By matriarch, I mean the female anchor, head, heart, hub of the family-- geographical, moral, spiritual. This could be Mom, Grandma, Aunt or Great-Aunt-- whoever is the gravitational energy center of the clan.
[I’m sure there could be another very interesting discussion about what happens when the Dad/Grandpa dies… but that would be different discussion from this one.]
What got me thinking about this was the book Wild by Cheryl Strayed. This is a really engrossing book about a woman who was in a bad place and chose to walk the Pacific Coast Trail in an effort to get better, find her way, heal herself, etc. I highly recommend it. I picked it up one morning and read it straight through. I couldn’t put it down. And Cheryl can be found on various shows, podcasts, and magazines now that she has some fame. Read Cheryl’s wiki bio here.
But here’s the thing: “In March 1991, when Strayed was a senior in college, her mother, Bobbi Lambrecht, died suddenly of lung cancer at the age of 45. Soon afterward, Strayed developed a heroin addiction.[5] Strayed has described this loss as her “genesis story”. She has written about her mother’s death and her grief in each of her books and several of her essays.[6]”
That short summary doesn’t tell you the half of it. When Cheryl’s mother died the family flew apart! It was as though someone cut the hub out of a bicycle wheel and the spokes blew away. Cheryl descended into heroin addiction and prostitution. The hike described in the book was her recovery process.
This got me thinking about the effect on a family of the death of the Mom, Grandma, or other Primary Female Figure. That’s what I want to discuss here.
The family doesn’t always fly apart. A good friend of mind is the middle “child” (She’s 70!) in a close family of six siblings. All have children and some have grandchildren. When D’s mother died 20 years ago (her father had died at least 10 years previously) the siblings stayed close and drew even closer. Not all live in the same city, but most live within 250 miles of each other. (In Texas, that’s a day’s drive. ) They are in touch constantly. They travel to destination vacation spots and rent accommodations together (sometimes 15-20 people including kids & grandkids). D told me she is flying up to Michigan for her nephew’s fiancee’s wedding shower! I am fascinated by the commitment of this family to each other in the absence of a Matriarch. BTW, they’re Anglo (which is what we call “white” here in Texas.)
OTOH, I was asking a social worker friend of mine about the Cheryl Strayed Phenomenon, and she said she sees this all the time in big Hispanic families, where the Matriarch was the one who held the family members in relationship to each other, (using my analogy above) like the hub holds the spokes of a wheel. When the hub goes, the force that kept the spokes in position and mediated the tension in the wheel is suddenly removed, and the family members drift away, though not usually as explosively as Cheryl’s family’s dissolution.

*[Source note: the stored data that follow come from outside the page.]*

import Literature.NumberTheory.Transcendental.DiazMainIIProofs
import Literature.NumberTheory.Transcendental.ExpSmallTrdegProofs
import HarnessLib

/-!
# Diaz 1989, Théorème 1 (`Diaz1989_thm1`): the range `[(mn+m)/(m+n)] ≤ 2` holds unconditionally — proofs only

Topic `Literature/NumberTheory/Transcendental`. Proofs-only sibling of `DiazMain.lean` for the
named fact `Literature.NumberTheory.Transcendental.Diaz1989_thm1` — G. Diaz, *Grands degrés de
transcendance pour des familles d'exponentielles*, J. Number Theory 31 (1989) 1–23, Théorème 1
(pp. 1–2): for `ℚ`-linearly independent families `u₁, …, u_n` (`n ≥ 1`) and `v₁, …, v_m`
(`m ≥ 2`) satisfying the technical hypothesis (HT1),
`trdeg_ℚ ℚ(v_k, e^{u_hv_k}) ≥ [(mn+m)/(m+n)]`. No definition and no named fact is introduced
here; nothing is asserted. What this file PROVES:

* `Diaz1989_thm1_smallRange` — the conclusion of Théorème 1 whenever `[(mn+m)/(m+n)] ≤ 1`
  (i.e. `mn + m < 2(m+n)`: `m = 2`, or `n = 1`, or `(m, n) = (3, 2)`), for ALL `ℚ`-linearly
  independent `u` (`n ≥ 1`), `v` (`m ≥ 2`), with no measure of linear independence: this is the
  Gelfond–Schneider theorem (Laurent 1991, p. 212: "le théorème bien connu de GEL'FOND-SCHNEIDER
  sur la transcendance de `a^b` équivaut quant à lui à `t₂ ≥ 1`, pour `m = 2, n = 1`"), in the
  tree `DiazMain.one_le_trdeg_adjoin` (`DiazMainIIProofs.lean`, from `gelfond_schneider_holds`);
* `Diaz1989_thm1_midRange` — the conclusion of Théorème 1 whenever `[(mn+m)/(m+n)] ≤ 2`
  (i.e. `mn + m < 3(m+n)`), again for all `ℚ`-linearly independent `u`, `v` and with no measure
  of linear independence (Laurent 1991, Remarque 3, p. 214: "On peut probablement s'affranchir de
  toute hypothèse de mesure d'indépendance linéaire dans l'énoncé du théorème 3. Il en est
  notamment ainsi en degré de transcendance 0 ou 1 (i.e. `t_k ≥ 1` ou `2`)"): the bound `2` is
  reached exactly when `m + 2n ≤ mn`, which is the hypothesis `mn ≥ 2m + n` (rôles of `m`, `n`
  exchanged) of LNM 1752, Ch. 13, Theorem 3.1 (ii) — `trdeg ℚ(yⱼ, e^{xᵢyⱼ}) ≥ 2`, PROVED in the
  tree (`Laurent2001_thm_3_1_ii_holds`, `ExpSmallTrdegProofs.lean`: Schneider's method, Tijdeman's
  zero estimate, Gel'fond's criterion) — applied with `(x, y) = (u, v)`, whose field `K₂` is
  Diaz's `ℚ(v_k, e^{u_hv_k})` on the nose (`gridFieldY u v`);
* `Diaz1989_thm1_of_range_three_le`, `Diaz1989_thm1_iff_range_three_le` — hence the named fact
  `Diaz1989_thm1` is EQUIVALENT to its restriction to the range `3(m+n) ≤ mn + m`
  (`[(mn+m)/(m+n)] ≥ 3`), the only range where Diaz's method (Philippon's criterion for
  algebraic independence, `Diaz1989_thm1_of_mainCriterion`, `DiazZeroLemmaHolds.lean`; or LNM 1752
  Ch. 8 Cor. 1.1, `Diaz1989_thm1_of_ch8_cor_1_1`, `DiazCor1Proofs.lean`) is still needed, and
  `Diaz1989_thm1.largeRange_bounds` — in that range `n ≥ 3` and `m ≥ 4`.

Dictionary (cf. the module docstring of `DiazMain.lean`): Laurent's `xᵢ` (`m` of them, adjoined
in `t₂`) are Diaz's `v_k`; Laurent's `yⱼ` (`n` of them) are Diaz's `u_h`; Laurent's Théorème 3 ii)
(p. 213: "si `m ≥ 2`, `t₂ ≥ [(mn+m)/(m+n)]`", "extrait de [9]" = Diaz 1989) is the transcription
of Diaz's Théorème 1 vendored separately as `Diaz1989_main_ii` (whose own small range is treated
in `DiazMainIIProofs.lean`; the present file does the same for Diaz's statement itself, whose
hypotheses (HT1) differ from Laurent's measures — see `DiazMainIIProofs.lean`, "Why this is not a
corollary").

## References

* [Diaz1989] G. Diaz, *Grands degrés de transcendance pour des familles d'exponentielles*,
  J. Number Theory 31 (1989) 1–23, Théorème 1 (pp. 1–2).
* [Laurent1991] M. Laurent, *Sur quelques résultats récents de transcendance*, Journées
  Arithmétiques de Luminy 1989, Astérisque 198–200 (1991) 209–230, §3.1: p. 212 (Gelfond–Schneider
  ⟺ `t₂ ≥ 1` for `m = 2, n = 1`), Théorème 3 ii) (p. 213), Remarque 3 (p. 214).
* [NesterenkoPhilippon2001] Yu. V. Nesterenko, P. Philippon (eds.), *Introduction to Algebraic
  Independence Theory*, LNM 1752 (2001), Ch. 13 (M. Laurent), Theorem 3.1 (ii) (book p. 221,
  PDF p. 233).
* A. O. Gelfond (1934), Th. Schneider (1934): the Gelfond–Schneider theorem
  (`gelfond_schneider_holds`, `GelfondSchneiderProofs.lean`).
-/

noncomputable section

namespace Literature.NumberTheory.Transcendental

/-! ### The range `[(mn+m)/(m+n)] ≤ 1`: Gelfond–Schneider -/

/-- **Diaz 1989, Théorème 1, in the range `[(mn+m)/(m+n)] ≤ 1`, PROVED with no measure of linear
independence**: if `u₁, …, u_n` (`n ≥ 1`) and `v₁, …, v_m` (`m ≥ 2`) are each `ℚ`-linearly
independent and `mn + m < 2(m+n)`, then `trdeg_ℚ ℚ(v_k, e^{u_hv_k}) ≥ [(mn+m)/(m+n)]` (`= 1`):
the Gelfond–Schneider theorem (`DiazMain.one_le_trdeg_adjoin`, for the field `ℚ(v_k, e^{v_ku_h})`,
which is `ℚ(v_k, e^{u_hv_k})` — `gridFieldY_eq_gridField₁_swap`). Covers `m = 2` (all `n ≥ 1`),
`n = 1` (all `m ≥ 2`) and `(m, n) = (3, 2)`.
[cite: Diaz1989, Théorème 1, pp. 1–2]
[cite: Laurent1991, §3.1 p. 212 (Gelfond–Schneider ⟺ t₂ ≥ 1)] -/
theorem Diaz1989_thm1_smallRange (n m : ℕ) (u : Fin n → ℂ) (v : Fin m → ℂ)
    (hu : LinearIndependent ℚ u) (hv : LinearIndependent ℚ v) (hn : 1 ≤ n) (hm : 2 ≤ m)
    (hsmall : m * n + m < 2 * (m + n)) :
    (((m * n + m) / (m + n) : ℕ) : Cardinal) ≤ Algebra.trdeg ℚ
      ↥(IntermediateField.adjoin ℚ (Set.range v ∪
        Set.range fun p : Fin n × Fin m => Complex.exp (u p.1 * v p.2))) := by
  have hpos : 0 < m + n := by omega
  have h2 : (m * n + m) / (m + n) < 2 := (Nat.div_lt_iff_lt_mul hpos).mpr hsmall
  have hle : (m * n + m) / (m + n) ≤ 1 := by omega
  -- the field `ℚ(v_k, e^{v_ku_h})` of `DiazMain.one_le_trdeg_adjoin m n v u` is `ℚ(v_k, e^{u_hv_k})`
  have hK : IntermediateField.adjoin ℚ (Set.range v ∪
        Set.range fun p : Fin m × Fin n => Complex.exp (v p.1 * u p.2)) =
      IntermediateField.adjoin ℚ (Set.range v ∪
        Set.range fun p : Fin n × Fin m => Complex.exp (u p.1 * v p.2)) :=
    (gridFieldY_eq_gridField₁_swap u v).symm
  calc (((m * n + m) / (m + n) : ℕ) : Cardinal) ≤ ((1 : ℕ) : Cardinal) := by exact_mod_cast hle
    _ = 1 := Nat.cast_one
    _ ≤ Algebra.trdeg ℚ ↥(IntermediateField.adjoin ℚ (Set.range v ∪
          Set.range fun p : Fin m × Fin n => Complex.exp (v p.1 * u p.2))) :=
        DiazMain.one_le_trdeg_adjoin m n v u hv hu hm hn
    _ = _ := trdeg_congr hK

/-! ### The range `[(mn+m)/(m+n)] ≤ 2`: Laurent's Remarque 3 -/

/-- **Diaz 1989, Théorème 1, in the range `[(mn+m)/(m+n)] ≤ 2`, PROVED with no measure of linear
independence** (Laurent 1991, Remarque 3, p. 214: "Il en est notamment ainsi en degré de
transcendance 0 ou 1 (i.e. `t_k ≥ 1` ou `2`)"): if `u₁, …, u_n` (`n ≥ 1`) and `v₁, …, v_m`
(`m ≥ 2`) are each `ℚ`-linearly independent and `mn + m < 3(m+n)`, then
`trdeg_ℚ ℚ(v_k, e^{u_hv_k}) ≥ [(mn+m)/(m+n)]`. The case `[(mn+m)/(m+n)] ≤ 1` is
`Diaz1989_thm1_smallRange` (Gelfond–Schneider); if `2(m+n) ≤ mn + m`, i.e. `m + 2n ≤ mn`, then
LNM 1752, Ch. 13, Theorem 3.1 (ii) (`Laurent2001_thm_3_1_ii_holds`, with `(x, y) = (u, v)`:
`nm ≥ 2n + m ⇒ trdeg ℚ(v_k, e^{u_hv_k}) ≥ 2`) gives the bound `2`.
[cite: Diaz1989, Théorème 1, pp. 1–2]
[cite: Laurent1991, §3.1 Théorème 3 ii) p. 213 and Remarque 3 p. 214]
[cite: NesterenkoPhilippon2001, Ch. 13 Theorem 3.1 (ii)] -/
theorem Diaz1989_thm1_midRange (n m : ℕ) (u : Fin n → ℂ) (v : Fin m → ℂ)
    (hu : LinearIndependent ℚ u) (hv : LinearIndependent ℚ v) (hn : 1 ≤ n) (hm : 2 ≤ m)
    (hmid : m * n + m < 3 * (m + n)) :
    (((m * n + m) / (m + n) : ℕ) : Cardinal) ≤ Algebra.trdeg ℚ
      ↥(IntermediateField.adjoin ℚ (Set.range v ∪
        Set.range fun p : Fin n × Fin m => Complex.exp (u p.1 * v p.2))) := by
  rcases Nat.lt_or_ge (m * n + m) (2 * (m + n)) with hsmall | hlarge
  · exact Diaz1989_thm1_smallRange n m u v hu hv hn hm hsmall
  have hpos : 0 < m + n := by omega
  have h3 : (m * n + m) / (m + n) < 3 := (Nat.div_lt_iff_lt_mul hpos).mpr hmid
  have hle : (m * n + m) / (m + n) ≤ 2 := by omega
  have hnm : 2 * n + m ≤ n * m := by
    have := Nat.mul_comm m n
    omega
  -- `gridFieldY u v` of `ExpSmallTrdeg.lean` is `ℚ(v_k, e^{u_hv_k})` by definition
  have h2 : (2 : Cardinal) ≤ Algebra.trdeg ℚ
      ↥(IntermediateField.adjoin ℚ (Set.range v ∪
        Set.range fun p : Fin n × Fin m => Complex.exp (u p.1 * v p.2))) :=
    Laurent2001_thm_3_1_ii_holds n m u v hn (by omega) hu hv hnm
  calc (((m * n + m) / (m + n) : ℕ) : Cardinal) ≤ ((2 : ℕ) : Cardinal) := by exact_mod_cast hle
    _ = 2 := Nat.cast_ofNat
    _ ≤ _ := h2

/-! ### Reduction of the named fact to the range `3(m+n) ≤ mn + m` -/

/-- **Reduction of `Diaz1989_thm1` to the range `3(m+n) ≤ mn + m`, unconditionally**: since the
range `[(mn+m)/(m+n)] ≤ 2` is settled for all `ℚ`-linearly independent families
(`Diaz1989_thm1_midRange`), Diaz's Théorème 1 follows from its restriction to
`3(m+n) ≤ mn + m` (`[(mn+m)/(m+n)] ≥ 3`), where a criterion for algebraic independence is needed
(`Diaz1989_thm1_of_mainCriterion`, `Diaz1989_thm1_of_ch8_cor_1_1`).
[cite: Diaz1989, Théorème 1, pp. 1–2]
[cite: Laurent1991, §3.1 Remarque 3, p. 214] -/
theorem Diaz1989_thm1_of_range_three_le
    (H : ∀ (n m : ℕ) (u : Fin n → ℂ) (v : Fin m → ℂ),
      LinearIndependent ℚ u → LinearIndependent ℚ v →
      Diaz1989.MeasureA u ((m * (n + 1) : ℝ) / (2 * m + n)) →
      Diaz1989.MeasureB v ((m * (n + 1) : ℝ) / (m + 2 * n + 1)) →
      1 ≤ n → 2 ≤ m → 3 * (m + n) ≤ m * n + m →
        (((m * n + m) / (m + n) : ℕ) : Cardinal) ≤ Algebra.trdeg ℚ
          ↥(IntermediateField.adjoin ℚ (Set.range v ∪
            Set.range fun p : Fin n × Fin m => Complex.exp (u p.1 * v p.2)))) :
    Diaz1989_thm1 := by
  intro n m u v hu hv hA hB hn hm
  rcases Nat.lt_or_ge (m * n + m) (3 * (m + n)) with hmid | hlarge
  · exact Diaz1989_thm1_midRange n m u v hu hv hn hm hmid
  · exact H n m u v hu hv hA hB hn hm hlarge

/-- **`Diaz1989_thm1` is equivalent to its restriction to the range `3(m+n) ≤ mn + m`** (the rest
being proved, `Diaz1989_thm1_midRange`). [cite: Diaz1989, Théorème 1, pp. 1–2]
[cite: Laurent1991, §3.1 Remarque 3, p. 214] -/
theorem Diaz1989_thm1_iff_range_three_le :
    Diaz1989_thm1 ↔
      ∀ (n m : ℕ) (u : Fin n → ℂ) (v : Fin m → ℂ),
        LinearIndependent ℚ u → LinearIndependent ℚ v →
        Diaz1989.MeasureA u ((m * (n + 1) : ℝ) / (2 * m + n)) →
        Diaz1989.MeasureB v ((m * (n + 1) : ℝ) / (m + 2 * n + 1)) →
        1 ≤ n → 2 ≤ m → 3 * (m + n) ≤ m * n + m →
          (((m * n + m) / (m + n) : ℕ) : Cardinal) ≤ Algebra.trdeg ℚ
            ↥(IntermediateField.adjoin ℚ (Set.range v ∪
              Set.range fun p : Fin n × Fin m => Complex.exp (u p.1 * v p.2))) :=
  ⟨fun h n m u v hu hv hA hB hn hm _ => h n m u v hu hv hA hB hn hm,
    Diaz1989_thm1_of_range_three_le⟩

/-- Numerology of the remaining range: `3(m+n) ≤ mn + m`, i.e. `m(n − 2) ≥ 3n`, forces `n ≥ 3`
and `m ≥ 4` (extreme cases `(m, n) = (9, 3), (6, 4), (5, 5), (4, 8)`). [folklore] -/
theorem Diaz1989_thm1.largeRange_bounds {m n : ℕ} (hm : 2 ≤ m) (h : 3 * (m + n) ≤ m * n + m) :
    3 ≤ n ∧ 4 ≤ m := by
  constructor
  · by_contra hn
    have hn2 : n ≤ 2 := by omega
    interval_cases n <;> omega
  · by_contra hm4
    have hm3 : m ≤ 3 := by omega
    have := Nat.mul_le_mul_right n hm3
    omega

end Literature.NumberTheory.Transcendental

end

I mention the ethnicity in passing and in the interest of being descriptive…I don’t know whether this Matriarch phenomenon is more prevalent ethnic families. <shrug>
Another family I know had family members feuding, but after Mom died, there was no longer any reason for them to pretend that they wanted to be in relationship, so the family structure has disintegrated. However, recently one of the siblings has reached out to another in an attempt to restore connection as they all move into their 60s and 70s.
I’m a childless only child. Both of my parents are gone and I never knew my grandparents, so I am strictly an observer of this dynamic. Have you experienced this-- a strong Matriarch in your family around whom the family orbited? Have you observed how She created (or not) a structure that could survive her demise?
Other thoughts/comments about what holds families of adult children together (or fails to hold them) are welcome in the discussion. Holidays, celebrations, feuds, religious practices, rituals-- all that kind of stuff. To someone who’s all alone like myself, watching how families operate is quite fascinating.